FDA Extends Review of Reloxin
January 7, 2009, Ipsen (Paris:IPN) announced that the U.S. Food and Drug Administration (FDA) provided notification that Reloxin® (botulinum toxin of type A) has been extended to April 13, 2009. The FDA did not issue any specific request on the occasion of this extension. The application is for approval to market Reloxin as a wrinkle-fighting injectible drug for aesthetic indications (glabellar lines).
In March 2006, Ipsen granted Pharmaceutical of Scottsdale, Ariz. rights to cosmetic uses of the drug in the United States, Canada and Japan.
Medicis had filed a Reloxin application in late 2007, but the FDA rejected it, saying that the application didn't spell out Medicis' role in relation to manufacturing the product. In March 2008, Medicis and Ipsen of Paris, refiled their application for Food and Drug Administration approval to market the wrinkle-fighting injectible drug in the United States.

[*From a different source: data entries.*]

import Summits.HubbardSuperconductivity.HubbardSuperconductivity.Theorems.AnisotropyChordTransferFibre3FinXB2Eval
import Summits.HubbardSuperconductivity.HubbardSuperconductivity.Theorems.AnisotropyChordTransferFibre3FinXB2P44o
import Summits.HubbardSuperconductivity.HubbardSuperconductivity.Theorems.AnisotropyChordTransferFibre3FinXB2P44p

/-!
# Route `AnisotropyChord` / H0 rotor rung: FIN XB2 row-`N₁` certificate at `L = 44` — cell facts, part `o`

Kernel facts `xbCellAny2 44 (49/50) la lb c = true` (evaluator `…FinXB2Eval`, point wedges rewritten to the certified literal tables of `…FinXB2P44*`) for 1 λ-cell(s) of the per-`L` cover
(`…FinXB2Cover.xbCheck2`; cell design: p3 g6 scratch `xb_design2.py`, float mirror `xb_mirror.py` (g5)); assembled in `…FinXB2FortyFour`.
Prover seat `hubbard-h0-rotor-p3` g6; helper for piece A = stmt-HubbardSuperconductivity-23918 of rung 19089 (`--supports`, helper class).
WHAT THIS IS NOT: nothing here proves superconductivity in the Hubbard model (rotor TARGET as worded stays FALSE, g15 verdict); kernel facts for the FIN certificate of ONE hypothesis (row `N₁`) of ONE conditional reduction.  Tree imports only; no sorry, no new axioms.
-/

set_option linter.dupNamespace false

namespace Summit.HubbardSuperconductivity.HubbardSuperconductivity.Theorems.AnisotropyChord.Transfer.Fibre3

namespace FinXB

set_option maxHeartbeats 4000000 in
/-- kernel fact: cell 31 at `L = 44` (certified, c = (9/20 : ℚ)). [folklore] -/
theorem xb2c44_31 : xbCellAny2 44 (49/50 : ℚ) 594134279792949 711587200229518 (9/20 : ℚ) = true := by
  unfold xbCellAny2
  rw [tw44_14_eq, tw44_15_eq]
  decide +kernel

end FinXB

end Summit.HubbardSuperconductivity.HubbardSuperconductivity.Theorems.AnisotropyChord.Transfer.Fibre3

Ipsen's botulinum toxin (Dysport® / Reloxin® / Azzalure®) is a neuromuscular blocking toxin which acts to block acetylcholine release. It is a dilute form of botulinum toxin similar to Botox, and sells it in about 20 countries under the name Dysport. If the two companies win FDA clearance, Medicis would market it in the United States under the name Reloxin.
By blocking the acetylcholine release, the drug reduces muscular spasm. The neuromuscular blocking toxin was initially developed for the treatment of motor disorders and various forms of muscular spasticity, including cervical dystonia (spasmodic torticollis), spasticity of the lower limbs in children with cerebral palsy, blepharospasm (involuntary eye closure) and hemifacial spasm.
Botox, made by Irvine-based Allergan, is the No. 1 cosmetic medical treatment in the United States, with more than 3 million injections in 2006, according to the American Society for Aesthetic Plastic Surgery. Medicis estimated that the U.S. market for cosmetic botulinum toxin injections totals $300 million to $400 million.